BRIEF:
Starting with the line that contains "25 * μ.ex k)", write out each line through the end of the listing, unchanged. Output nothing else.

EXERCISE INPUTS:
import Summits.BirchSwinnertonDyer.BirchSwinnertonDyer.Theorems.EisensteinPrimesMazurMCOnCellBKernelCertP13NoReverseEdge
import HarnessLib

/-!
# Crux 3 `MazurMCOnCellB` (stmt-BirchSwinnertonDyer-19033), line `twistback` — A REVERSE TWO-STEP EDGE NEEDS TWO FIELDS:
# the in-degree theorem of the certified double-twist graph (every `p`) and 6⁷'s doors at semistable classes
# (companion `…TwistbackReverseEdgeTwoFieldsEngine`: the two-field enumeration engine)

Width seat bsd-line-x2-p1-w6 (gen 23), cell `bsd-eis` (run/shared/lean/pub/bsd-eis/), 2026-08-30; lane (η) #9;
`--supports stmt-BirchSwinnertonDyer-19033 --as helper`. THEOREMS ONLY (no `def`, no named fact, no `sorry`, no instance). The
registered line `twistback` v13b is NOT touched; nothing here closes a stub.

WHY / WHAT IS NEW. The zig-zag relation of the registered supply stub 6⁷ (`stub_offSubrow_connectedShaUnitOrPartner`, both disjuncts)
steps `A → B` by a FORWARD certified two-step edge `TwoStepAt p A B` (x2-p1-w6 g3, `…TwistbackTwoStepDefs`) or by a REVERSE one
`TwoStepAt p B A`. Gen 22 (`…KernelCertP13NoReverseEdge` I–V, p768810 …) priced reverse edges through the support of the edge's
SECOND field only: `TwoStepAt p U W` with fields `K`, `K″` and middle curve `Ud` forces every prime `q ∣ d_{K″}` to satisfy
`q² ∣ N_W` (`sq_dvd_conductorNorm_of_dvd_discr`). THE CONSTRAINT ADDED HERE: the FIRST field is priced by the same lemma one twist
earlier — `K` is Heegner for `N_U` and `C • Ud = U ⊗ χ_{d_K}` with `U` globally minimal, so every prime `q ∣ d_K` has `q² ∣ N_{Ud}`;
`K″` is Heegner for `N_{Ud}`, so such a `q` SPLITS in `K″` (`q ∤ d_{K″}`: the two supports are DISJOINT), and the second twist is
unramified at `q`, so `q² ∣ N_W` as well (`factorization_conductorNorm_quadraticTwist_eq_of_not_dvd`). Net (`TwoStepAt.twoFields`):
BOTH `d_K` and `d_{K″}` are odd fundamental discriminants `< −4` supported on odd primes `q` with `q² ∣ N_W`, with disjoint supports,
the source `U ≅ W ⊗ χ_{d_K d_{K″}}` and the middle curve `Ud ≅ W ⊗ χ_{d_{K″}}` are GOOD at their primes, and every other prime of
`N_W` divides `N_U` and `N_{Ud}` (so it splits in `K` resp. `K″`). CONSEQUENCES, class-wide and for every `p`:
* `TwoStepAt.exists_two_odd_primes_sq_dvd`: the target of an edge has TWO DISTINCT odd primes `q₁ ≠ q₂` with `qᵢ² ∣ N_W`, both
  prime to `N_U`;
* `not_twoStepAt_into_of_sq_subsingleton` / `not_twoStepAt_into_of_squarefree`: a curve with at most one odd prime of
  non-squarefree conductor — in particular every SEMISTABLE curve — is the target of NO edge (in-degree `0` in the graph, every
  `p`, unconditionally); `…_isogenous_…` at class level granted modularity (`N_{W₁} = N_E`, Atkin–Lehner);
* `eq_or_firstStep_forward_of_not_into` (every `p`; gen 22 had `p = 13`) and the two DOOR theorems
  `leftDoor_firstStep_of_squarefree` / `rightDoor_firstStep_of_squarefree`: at a semistable isogeny class, the datum of EITHER
  disjunct of 6⁷ (token for token) is a distance-`0` datum (a Ш-unit curve in the class / a good partner AT the class) or BEGINS
  WITH A FORWARD EDGE out of the class (an analytic-rank-one reading at a twist by a field Heegner for `(N, p)`);
* (companion file `…TwistbackReverseEdgeTwoFieldsEngine`) the TWO-FIELD ENGINE `exists_sublists_of_twoStepAt_into₂` /
  `not_twoStepAt_into_of_check₂` (every odd `p`; data form over two DISJOINT sublists `S` (support of `d_{K″}`) and `T` (support of
  `d_K`) of the odd bad primes, with the residue conditions of both Heegner hypotheses) refining gen 22's one-list engine.
ATLAS DATUM (memo `P13-TWO-FIELDS-w6g23.md`, evidence on -19033; tools/revcensus2.py, 0.06 s): of the 2627 X2b classes at `13` in
the lane's census (g19–g21), gen 22 found 36 admitting an admissible SECOND field; with the first field priced as here the number of
classes admitting an admissible PAIR is **0 / 2627** — gen 22's successor item (f) («a reverse edge from below at 36 classes») is void.

HONEST FRAMING: elementary kernel facts about conductors of quadratic twists, fundamental discriminants and the Heegner hypothesis;
the class-level statements are CONDITIONAL on `nonempty_modularParametrizationData` (modularity, a conjunct of the doors' own cone)
for `N_{W₁} = N_E` only; nothing about any L-value, Selmer group, Ш, main conjecture or BSD is asserted; the doors of twistback 6⁷ stay
CONDITIONAL and un-instantiated; closes no registered stub; 0 cells / labels / stubs / tiers move; no summit statement, no case of
Mazur's main conjecture and no case of BSD is proved for any curve. Mirror `HOME/line-x2-p1-w6-g23/`.
References: [GrossLMS1991] §1 (p. 235: the Heegner hypothesis — every prime of the level splits); [SilvermanAEC2009] VII.5 Prop. 5.1(c),
X.2 Prop. 2.4, X.5 Cor. 5.4, App. C §16; [SilvermanATAEC1994] IV.9.4, IV.10; [AtkinLehner1970] Thm. 4; [IrelandRosen1990] Prop. 5.1.1,
13.1.3–13.1.4; this lane's `…KernelCertP13NoReverseEdge` (p768810), `…DoorPrice` (p764408), `…DoorPriceClassI` (p766256), x2-p1-w6 g3
`…TwistbackTwoStepDefs`.
-/

set_option autoImplicit false
-- `Summit.BirchSwinnertonDyer.BirchSwinnertonDyer.…`: the summit and its single sub-problem share a name.
set_option linter.dupNamespace false
import Summits.Ventures.Crystal3D.Theorems.StickyWulffConstantTextureBuildContactRows
import Summits.Ventures.Crystal3D.Theorems.StickyWulffConstantTextureBuildCutSpecials
import HarnessLib

/-!
# TB-energy blueprint, the SPECIAL contacts (cut ∪ curtain), the riser package's contact row `BoxRow`, and (L-P2) / (L-S) modulo the riser package
# (lane T, crux `TextureLiminfV5`, stmt-Ventures-23912; TB-D-3-g20 §LP2/§LS; memo HOME/wulff-p2/g21/TB-D-4-g21.md)

HONEST FRAMING. Venture `Summits/Ventures/Crystal3D` (cell `crystal3d-full`), route `route-Ventures-StickyWulffConstant`, helper `--supports` the
law-v5 crux `TextureLiminfV5` (stmt-Ventures-23912).  DEFINITIONS (the special contacts and their sums; the riser package's row as a named `Prop`
with parameters) + bookkeeping (standard axioms; no mesh constructed; F-C1 not moved).  Nothing is proved about riser boxes here: the two riser-package
obligations are HYPOTHESES (`BoxRow`, the curtain bound) consumed by name.

* `IsSpecial` = `IsCutSpecial ∨ IsCurtainSpecial` (cut plane of a prism texture-cell / vertical plane inside a riser box), `specialSum`, `curtainSpecialSum`,
  `specialSum_le_cut_add_curtain`;
* **`BoxRow`** — THE RISER PACKAGE'S CONTACT ROW (B6 interface, pointwise): at a generic non-designated contact point of two pieces of DIFFERENT grains
  with a riser-box cell on either side, the contact is a curtain special or free;
* **`lp2_of_boxRow`** — (L-P2) of the blueprint for EVERY pair: same grain ⇒ free (…ContactRows), non-box pairs ⇒ `lp2_nonbox`, box pairs ⇒ `BoxRow`;
* **`ls_of_curtain`** — (L-S): `specialSum ≤ chargeSum + 13/25·Σ ex + riserSum` from `Good.hcut`-type Cavalieri data (…CutSpecials) and the curtain bound.
-/

noncomputable section

open scoped BigOperators InnerProductSpace ENNReal
open MeasureTheory Set

namespace Summit.Ventures.Crystal3D.Cruxes.TextureLiminf.TexShadow

open Summit.Ventures.Crystal3D Summit.Ventures.Crystal3D.Theorems

/-- Union bound for sums of nonnegative terms. -/
private theorem sum_union_le_of_nonneg'' {α : Type*} [DecidableEq α] (A B : Finset α) (f : α → ℝ) (hf : ∀ a, 0 ≤ f a) :
    ∑ a ∈ A ∪ B, f a ≤ ∑ a ∈ A, f a + ∑ a ∈ B, f a := by
  rw [← Finset.union_sdiff_self_eq_union, Finset.sum_union Finset.disjoint_sdiff]
  have h : ∑ a ∈ B \ A, f a ≤ ∑ a ∈ B, f a := Finset.sum_le_sum_of_subset_of_nonneg Finset.sdiff_subset fun a _ _ => hf a
  linarith

namespace TexInput

variable {C R₀ : ℝ} {N : ℕ} {x : Fin N → E3} {rc : RiseredCover C R₀ N x} {δ : ℝ} {μ : Mesh₅ rc δ} (I : TexInput rc μ)

/-! ### Special contacts -/

/-- **CURTAIN special**: both pieces inside ONE riser box, the contact across a plane orthogonal to the riser's layer normal. -/
def IsCurtainSpecial (i i' : Fin I.cells.M) (p : E3 × ℝ) : Prop :=
  ∃ r : Fin rc.nr, polytope (I.cells.Hp i) ⊆ polytope (μ.HB r) ∧ polytope (I.cells.Hp i') ⊆ polytope (μ.HB r) ∧ ⟪p.1, rc.rn r⟫_ℝ = 0

/-- **SPECIAL contacts**: cut specials (…CutSpecials) or curtain specials. -/
def IsSpecial (i i' : Fin I.cells.M) (p : E3 × ℝ) : Prop := I.IsCutSpecial i i' p ∨ I.IsCurtainSpecial i i' p

open scoped Classical in
/-- the total weight of the special contacts (both halves of the ledger) -/
def specialSum : ℝ :=
  ∑ i, ∑ i' ∈ Finset.univ.filter (fun i' => I.cells.cls i' ≠ I.cells.cls i),
    ∑ p ∈ (I.cells.Hp i).filter (fun p => I.IsSpecial i i' p),
      lawW I.frameOf (I.cells.cls i) (I.cells.cls i') p.1 * facetArea (I.contact i i' p) p.1

open scoped Classical in
/-- the total weight of the curtain specials (both halves) -/
def curtainSpecialSum : ℝ :=
  ∑ i, ∑ i' ∈ Finset.univ.filter (fun i' => I.cells.cls i' ≠ I.cells.cls i),
    ∑ p ∈ (I.cells.Hp i).filter (fun p => I.IsCurtainSpecial i i' p),
      lawW I.frameOf (I.cells.cls i) (I.cells.cls i') p.1 * facetArea (I.contact i i' p) p.1

open scoped Classical in
/-- **The specials split**: `specialSum ≤ cutSpecialSum + curtainSpecialSum`. -/
theorem specialSum_le_cut_add_curtain : I.specialSum ≤ I.cutSpecialSum + I.curtainSpecialSum := by
  unfold specialSum cutSpecialSum curtainSpecialSum
  rw [← Finset.sum_add_distrib]
  refine Finset.sum_le_sum fun i _ => ?_
  rw [← Finset.sum_add_distrib]
  refine Finset.sum_le_sum fun i' _ => ?_
  have hg : ∀ p : E3 × ℝ, 0 ≤ lawW I.frameOf (I.cells.cls i) (I.cells.cls i') p.1 * facetArea (I.contact i i' p) p.1 :=
    fun p => mul_nonneg (lawW_nonneg _ _ _ _) (facetArea_nonneg _ _)
  have hsub : (I.cells.Hp i).filter (fun p => I.IsSpecial i i' p) ⊆
      (I.cells.Hp i).filter (fun p => I.IsCutSpecial i i' p) ∪ (I.cells.Hp i).filter (fun p => I.IsCurtainSpecial i i' p) := by
    intro p hp
    obtain ⟨hpH, hsp⟩ := Finset.mem_filter.1 hp
    rcases hsp with h | h
    · exact Finset.mem_union_left _ (Finset.mem_filter.2 ⟨hpH, h⟩)
    · exact Finset.mem_union_right _ (Finset.mem_filter.2 ⟨hpH, h⟩)
  exact (Finset.sum_le_sum_of_subset_of_nonneg hsub (fun p _ _ => hg p)).trans (sum_union_le_of_nonneg'' _ _ _ hg)

/-! ### The riser package's contact row -/

/-- **THE RISER PACKAGE'S CONTACT ROW** (B6 interface): at a GENERIC contact point outside the designated regions, two pieces of DIFFERENT grains one of
which is a riser-box cell touch across a curtain special or a free plane.  (With the claim rule of TB-D-1 §1(R): curtains are the vertical walls between
differently claimed small-triangle prisms, horizontal planes are free by the shared axis `rn r`, and box facets are same-grain by `hBmatch₅`'s completeness.) -/
def BoxRow : Prop :=
  ∀ i i' : Fin I.cells.M, I.grain i' ≠ I.grain i →
    ((∃ r, polytope (I.cells.Hp i) ⊆ polytope (μ.HB r)) ∨ (∃ r, polytope (I.cells.Hp i') ⊆ polytope (μ.HB r))) →
    ∀ p ∈ I.cells.Hp i, ∀ y ∈ I.contact i i' p, I.Generic p y → y ∉ μ.desOf₂ p →
      I.IsCurtainSpecial i i' p ∨ lawW I.frameOf (I.cells.cls i) (I.cells.cls i') p.1 = 0

open scoped Classical in
/-- **(L-P2) OF THE BLUEPRINT FOR EVERY PAIR, from the rows and the riser package's row**: a cross-class contact is special, or free, or a.e. inside the
designated regions of either orientation (the `hP2` hypothesis of `wall_le_split`, verbatim). -/
theorem lp2_of_boxRow (hτ : ∀ k, I.τ k ∈ Set.Ioo (0 : ℝ) 1) (hR₀ : 1 ≤ R₀) (hbox : I.BoxRow) :
    ∀ i i', I.cells.cls i' ≠ I.cells.cls i → ∀ p ∈ I.cells.Hp i,
      I.IsSpecial i i' p ∨ lawW I.frameOf (I.cells.cls i) (I.cells.cls i') p.1 = 0 ∨
        facetArea ((closure (polytope (I.cells.Hp i)) ∩ {y : E3 | ⟪p.1, y⟫_ℝ = p.2} ∩ closure (polytope (I.cells.Hp i'))) \
          ⋃ d ∈ μ.desSet.filter (fun d => (d.2.1, d.2.2) = p ∨ (-d.2.1, -d.2.2) = p), facetOf d.1 d.2) p.1 = 0 := by
  intro i i' hcls p hp
  show I.IsSpecial i i' p ∨ lawW I.frameOf (I.cells.cls i) (I.cells.cls i') p.1 = 0 ∨ facetArea (I.contact i i' p \ μ.desOf₂ p) p.1 = 0
  by_cases hb : (∃ r, polytope (I.cells.Hp i) ⊆ polytope (μ.HB r)) ∨ (∃ r, polytope (I.cells.Hp i') ⊆ polytope (μ.HB r))
  · rw [← or_assoc]
    refine I.classify_of_point hp fun y hy hgen hnd => ?_
    by_cases hg : I.grain i' = I.grain i
    · exact Or.inr (I.lawW_eq_zero_of_grain_eq hcls hg hy hgen)
    · rcases hbox i i' hg hb p hp y hy hgen hnd with h | h
      · exact Or.inl (Or.inr h)
      · exact Or.inr h
  · push Not at hb
    rcases I.lp2_nonbox hτ hR₀ hcls hb.1 hb.2 hp with ⟨k, hi, hi', hpk⟩ | h | h
    · exact Or.inl (Or.inl ⟨k, hi, hi', hpk⟩)
    · exact Or.inr (Or.inl h)
    · exact Or.inr (Or.inr h)

/-! ### (L-S) modulo the curtain bound -/

/-- **(L-S) = (L-C) + (L-R)**: the special contacts are paid by the cells' charges (+ slice excess, from the Cavalieri clause of the cut levels) and the riser
budget (the curtain bound, the riser package's). -/
theorem ls_of_curtain
    (hcut : ∀ (k : Fin rc.nk) (F : Finset (ℤ × ℤ)),
      ∑ ij ∈ F, (rc.cell k).c ij.1 ij.2 * facetArea (closure (polytope (μ.HP k)) ∩
        closure (laySlab (rc.tent (μ.fk k)).L (rc.tent (μ.fk k)).s ij.1) ∩ closure (laySlab (rc.tent (μ.gk k)).L (rc.tent (μ.gk k)).s ij.2) ∩
        {y : E3 | ⟪(I.cutDatum k).1, y⟫_ℝ = (I.cutDatum k).2}) (I.cutDatum k).1 ≤ (rc.cell k).charge + 13 / 25 * μ.ex k)
    (hcurtain : I.curtainSpecialSum ≤ rc.riserSum) :
    I.specialSum ≤ rc.chargeSum + 13 / 25 * ∑ k, μ.ex k + rc.riserSum := by
  have h1 := I.specialSum_le_cut_add_curtain
  have h2 := I.cutSpecialSum_le hcut
  linarith

end TexInput

end Summit.Ventures.Crystal3D.Cruxes.TextureLiminf.TexShadow

end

TASK RESPONSE:
        {y : E3 | ⟪(I.cutDatum k).1, y⟫_ℝ = (I.cutDatum k).2}) (I.cutDatum k).1 ≤ (rc.cell k).charge + 13 / 25 * μ.ex k)
    (hcurtain : I.curtainSpecialSum ≤ rc.riserSum) :
    I.specialSum ≤ rc.chargeSum + 13 / 25 * ∑ k, μ.ex k + rc.riserSum := by
  have h1 := I.specialSum_le_cut_add_curtain
  have h2 := I.cutSpecialSum_le hcut
  linarith

end TexInput

end Summit.Ventures.Crystal3D.Cruxes.TextureLiminf.TexShadow

end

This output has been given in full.